▸ EXERCISE DIRECTIONS: Return, in their exact form, the lines that lie between the start of the data below and the line containing "the EXIT OFFSET", with both ends included.
#### TASK INPUTS ####
/-- §280(b) THE EXIT HALF-BAND LAW (any member from `delayInit`, `K ≥ 0`, `ε, M > 0`, UNIT
LATTICE `ε⁻¹Mρ² = 1`; on the band `[t₁, t₂]`: the hypotheses of part 101 §279 `swing_window`,
`c ≥ 0`, and a PHASE-LOCKED transfer mode `d² ≤ A(sin²((C - C(r))/ρ² + φ₀) + E)`,
`A, E ≥ 0`, `0 < κ ≤ 1`; abbreviations `λ = ε⁻¹Mκ`, `α₁ = arccos(b(t₁)/R₂)`, the EXIT OFFSET
`ψ₂ = -(α₁ + (C(t₁) - C(r))/ρ² + φ₀ + ε⁻¹M(C(t₂) - C(t₁)))`, `E₁ = E + π(κ⁻¹ - 1)`). For
`t ∈ [t₁, t₂]` in the EXIT HALF `C(t₁) + C(t₂) ≤ 2C(t)`: `0 < α₁`, `C(t) ≤ C(t₂)`,
`α₁ + λ(C(t₂) - C(t)) ≤ π/2`, and
`ã(t₂) - ã(t) ≤ (KA/(λR₂))·(swingPrim ψ₂ E₁ (α₁ + λ(C(t₂) - C(t))) - swingPrim ψ₂ E₁ α₁)`
(the comparison `ã + (KA/(λR₂))·swingPrim ψ₂ E₁ (v)` is non-increasing on `[t, t₂]`).
[derived: part 99 §274–§275; part 101 §278–§279] -/
theorem swing_transfer_second
    (hX : ∀ t, HasDerivAt X (RotorKnob.rotorCircuit K M ε ρ (X t)) t) (h0 : X 0 = delayInit)
    (hC : ∀ t, HasDerivAt C (X t 2) t) (hK : 0 ≤ K) (hε : 0 < ε) (hM : 0 < M)
    (hlat : ε⁻¹ * M * ρ ^ 2 = 1) {t₁ t₂ r R₂ Q κ A E φ₀ α₁ ψ₂ E₁ : ℝ} (ht : t₁ ≤ t₂)
    (hR : 0 < R₂) (hQ : R₂ ^ 2 + ε ^ 2 / M ≤ Q) (hκ0 : 0 < κ) (hκ1 : κ ≤ 1) (hA : 0 ≤ A)
    (hE : 0 ≤ E) (hring : ∀ u ∈ Icc t₁ t₂, Q ≤ X u 1 ^ 2 + X u 2 ^ 2)
    (hband : ∀ u ∈ Icc t₁ t₂, X u 1 ^ 2 < R₂ ^ 2)
    (hκ : ∀ u ∈ Icc t₁ t₂, κ * X u 2 ≤ √(R₂ ^ 2 - X u 1 ^ 2))
    (hpos : ∀ u ∈ Icc t₁ t₂, 0 ≤ X u 2) (hsym : X t₂ 1 = -X t₁ 1)
    (hd : ∀ u ∈ Icc t₁ t₂, X u 3 ^ 2 ≤ A * (sin ((C u - C r) / ρ ^ 2 + φ₀) ^ 2 + E))
    (hα₁ : α₁ = arccos (X t₁ 1 / R₂))
    (hψ₂ : ψ₂ = -(α₁ + ((C t₁ - C r) / ρ ^ 2 + φ₀) + ε⁻¹ * M * (C t₂ - C t₁)))
    (hE₁ : E₁ = E + π * (κ⁻¹ - 1)) {t : ℝ} (ht₁ : t ∈ Icc t₁ t₂)
    (hhalf : C t₁ + C t₂ ≤ 2 * C t) :
    0 < α₁ ∧ C t ≤ C t₂ ∧ α₁ + ε⁻¹ * M * κ * (C t₂ - C t) ≤ π / 2 ∧
      X t₂ 4 - X t 4 ≤ K * A / (ε⁻¹ * M * κ * R₂) *
        (swingPrim ψ₂ E₁ (α₁ + ε⁻¹ * M * κ * (C t₂ - C t)) - swingPrim ψ₂ E₁ α₁) := by
  obtain ⟨lam, hlam⟩ : ∃ lam : ℝ, lam = ε⁻¹ * M * κ := ⟨_, rfl⟩
  rw [← hlam]
  have hμ0 : 0 < ε⁻¹ * M := by positivity
  have hlam0 : 0 < lam := by rw [hlam]; positivity
  have hρ2 : (ρ ^ 2)⁻¹ = ε⁻¹ * M := inv_eq_of_mul_eq_one_left hlat
  have hκinv : 0 ≤ κ⁻¹ - 1 := sub_nonneg.2 ((one_le_inv₀ hκ0).2 hκ1)
  have hE₁0 : 0 ≤ E₁ := by rw [hE₁]; positivity
  have hkk : κ⁻¹ * κ = 1 := inv_mul_cancel₀ hκ0.ne'
  -- `C` is non-decreasing on the band
  have hCm := Thm53.monotoneOn_sub_of_le_deriv (f := C) (f' := fun u => X u 2)
    (Φ := fun _ => (0 : ℝ)) (φ := fun _ => 0) (convex_Icc t₁ t₂) (fun u _ => hC u)
    (fun u _ => hasDerivAt_const u 0) (fun u hu => hpos u hu)
  have hα0 : 0 < α₁ := by
    rw [hα₁]; exact (swing_window hX h0 hC hε hM ht hR hQ hring hband hκ hsym ht₁).2.2
  -- the pointwise facts on `[t, t₂]`
  have KEY : ∀ s ∈ Icc t t₂, 0 < swingAngleBack α₁ lam C t₂ s ∧
      swingAngleBack α₁ lam C t₂ s ≤ π / 2 ∧ C s ≤ C t₂ ∧ K * X s 3 ^ 2 ≤ K * A / (lam * R₂) *
        ((sin (swingAngleBack α₁ lam C t₂ s + ψ₂) ^ 2 + E₁) / sin (swingAngleBack α₁ lam C t₂ s)
          * (lam * X s 2)) := by
    intro s hs
    have hs2 : s ∈ Icc t₁ t₂ := ⟨ht₁.1.trans hs.1, hs.2⟩
    obtain ⟨h1, h2, -⟩ := swing_window hX h0 hC hε hM ht hR hQ hring hband hκ hsym hs2
    rw [← hlam, ← hα₁] at h1 h2
    have hc2 := hCm hs2 (right_mem_Icc.2 ht) hs.2
    have hc3 := hCm ht₁ hs2 hs.1
    dsimp only at hc2 hc3
    have hc2' : C s ≤ C t₂ := by linarith only [hc2]
    have hsecond : lam * (C t₂ - C s) ≤ lam * (C s - C t₁) :=
      mul_le_mul_of_nonneg_left (by linarith only [hc3, hhalf]) hlam0.le
    unfold swingAngleBack
    obtain ⟨v, hv⟩ : ∃ v : ℝ, v = α₁ + lam * (C t₂ - C s) := ⟨_, rfl⟩
    rw [← hv]
    have hvle : v ≤ arccos (X s 1 / R₂) := by rw [hv]; linarith only [h1, hsecond]
    have hvge : arccos (X s 1 / R₂) ≤ π - v := by rw [hv]; linarith only [h2]
    have hv0 : 0 < v := by
      rw [hv]
      have := mul_nonneg hlam0.le (sub_nonneg.2 hc2')
      linarith only [this, hα0]
    have hvπ : v ≤ π / 2 := by linarith only [hvle, hvge]
    have hsv : 0 < sin v := sin_pos_of_pos_of_lt_pi hv0 (by linarith only [hvπ, pi_pos])
    have hsin : sin v ≤ sin (arccos (X s 1 / R₂)) := sin_le_sin_of_window hv0.le hvle hvge
    have hring2 : R₂ ^ 2 ≤ X s 1 ^ 2 + X s 2 ^ 2 := by
      have h3 := hring s hs2
      have h4 : 0 ≤ ε ^ 2 / M := by positivity
      linarith only [h3, h4, hQ]
    have hcs : R₂ * sin v ≤ X s 2 :=
      (mul_le_mul_of_nonneg_left hsin hR.le).trans (trigger_ge_sin_angle hR hring2 (hpos s hs2))
    -- the phase of the transfer mode is `-(v + ψ₂)` up to the lag `(ε⁻¹M - λ)(C t₂ - C s)`
    have hl1 : (C s - C r) / ρ ^ 2 + φ₀ = -((v + ψ₂) + (ε⁻¹ * M - lam) * (C t₂ - C s)) := by
      rw [hv, hψ₂, div_eq_mul_inv, div_eq_mul_inv, hρ2]
      ring
    have hl2 : (κ⁻¹ - 1) * (lam * (C t₂ - C s)) = (ε⁻¹ * M - lam) * (C t₂ - C s) := by
      rw [hlam]
      calc (κ⁻¹ - 1) * (ε⁻¹ * M * κ * (C t₂ - C s))
            = (κ⁻¹ * κ) * (ε⁻¹ * M * (C t₂ - C s)) - ε⁻¹ * M * κ * (C t₂ - C s) := by ring
        _ = (ε⁻¹ * M - ε⁻¹ * M * κ) * (C t₂ - C s) := by rw [hkk]; ring
    have hlb : 2 * |(ε⁻¹ * M - lam) * (C t₂ - C s)| ≤ π * (κ⁻¹ - 1) := by
      have hn : 0 ≤ (κ⁻¹ - 1) * (lam * (C t₂ - C s)) :=
        mul_nonneg hκinv (mul_nonneg hlam0.le (sub_nonneg.2 hc2'))
      rw [← hl2, abs_of_nonneg hn]
      have hle : lam * (C t₂ - C s) ≤ π / 2 := by linarith only [hvπ, hv, hα0]
      have := mul_le_mul_of_nonneg_left hle hκinv
      linarith only [this]
    have hds : X s 3 ^ 2 ≤ A * (sin (v + ψ₂) ^ 2 + E₁) := by
      have h := hd s hs2
      rw [hl1, sin_neg, neg_sq] at h
      have hsh := mul_le_mul_of_nonneg_left
        (sin_sq_shift_le (v + ψ₂) ((ε⁻¹ * M - lam) * (C t₂ - C s))) hA
      have hlb' := mul_le_mul_of_nonneg_left hlb hA
      rw [hE₁]
      linarith only [h, hsh, hlb']
    exact ⟨hv0, hvπ, hc2', swing_step_le hK hA hlam0 hR hsv hE₁0 hds hcs⟩
  -- the comparison `ã + (KA/(λR₂))·swingPrim ψ₂ E₁ (v)` is non-increasing on `[t, t₂]`
  have hanti := Thm53.antitoneOn_sub_of_deriv_le (f := fun s => X s 4)
    (f' := fun s => K * X s 3 ^ 2)
    (Φ := fun s => -(K * A / (lam * R₂) * swingPrim ψ₂ E₁ (swingAngleBack α₁ lam C t₂ s)))
    (φ := fun s => K * A / (lam * R₂) *
      ((sin (swingAngleBack α₁ lam C t₂ s + ψ₂) ^ 2 + E₁) / sin (swingAngleBack α₁ lam C t₂ s)
        * (lam * X s 2)))
    (convex_Icc t t₂) (fun s _ => RotorKnob.hasDerivAt_e hX s)
    (fun s hs => ((((hasDerivAt_swingPrim ψ₂ E₁ (KEY s hs).1
      (by linarith only [(KEY s hs).2.1, pi_pos])).comp s
        (hasDerivAt_swingAngleBack hC α₁ lam t₂ s)).const_mul (K * A / (lam * R₂))).neg
          ).congr_deriv (by ring))
    (fun s hs => (KEY s hs).2.2.2)
  have h := hanti (left_mem_Icc.2 ht₁.2) (right_mem_Icc.2 ht₁.2) ht₁.2
  have hK1 := KEY t (left_mem_Icc.2 ht₁.2)
  simp only [swingAngleBack, sub_self, mul_zero, add_zero, sub_neg_eq_add] at h hK1
  exact ⟨hα0, hK1.2.2.1, hK1.2.1, by linarith only [h]⟩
####
▸ YOUR SOLUTION:
/-- §280(b) THE EXIT HALF-BAND LAW (any member from `delayInit`, `K ≥ 0`, `ε, M > 0`, UNIT
LATTICE `ε⁻¹Mρ² = 1`; on the band `[t₁, t₂]`: the hypotheses of part 101 §279 `swing_window`,
`c ≥ 0`, and a PHASE-LOCKED transfer mode `d² ≤ A(sin²((C - C(r))/ρ² + φ₀) + E)`,
`A, E ≥ 0`, `0 < κ ≤ 1`; abbreviations `λ = ε⁻¹Mκ`, `α₁ = arccos(b(t₁)/R₂)`, the EXIT OFFSET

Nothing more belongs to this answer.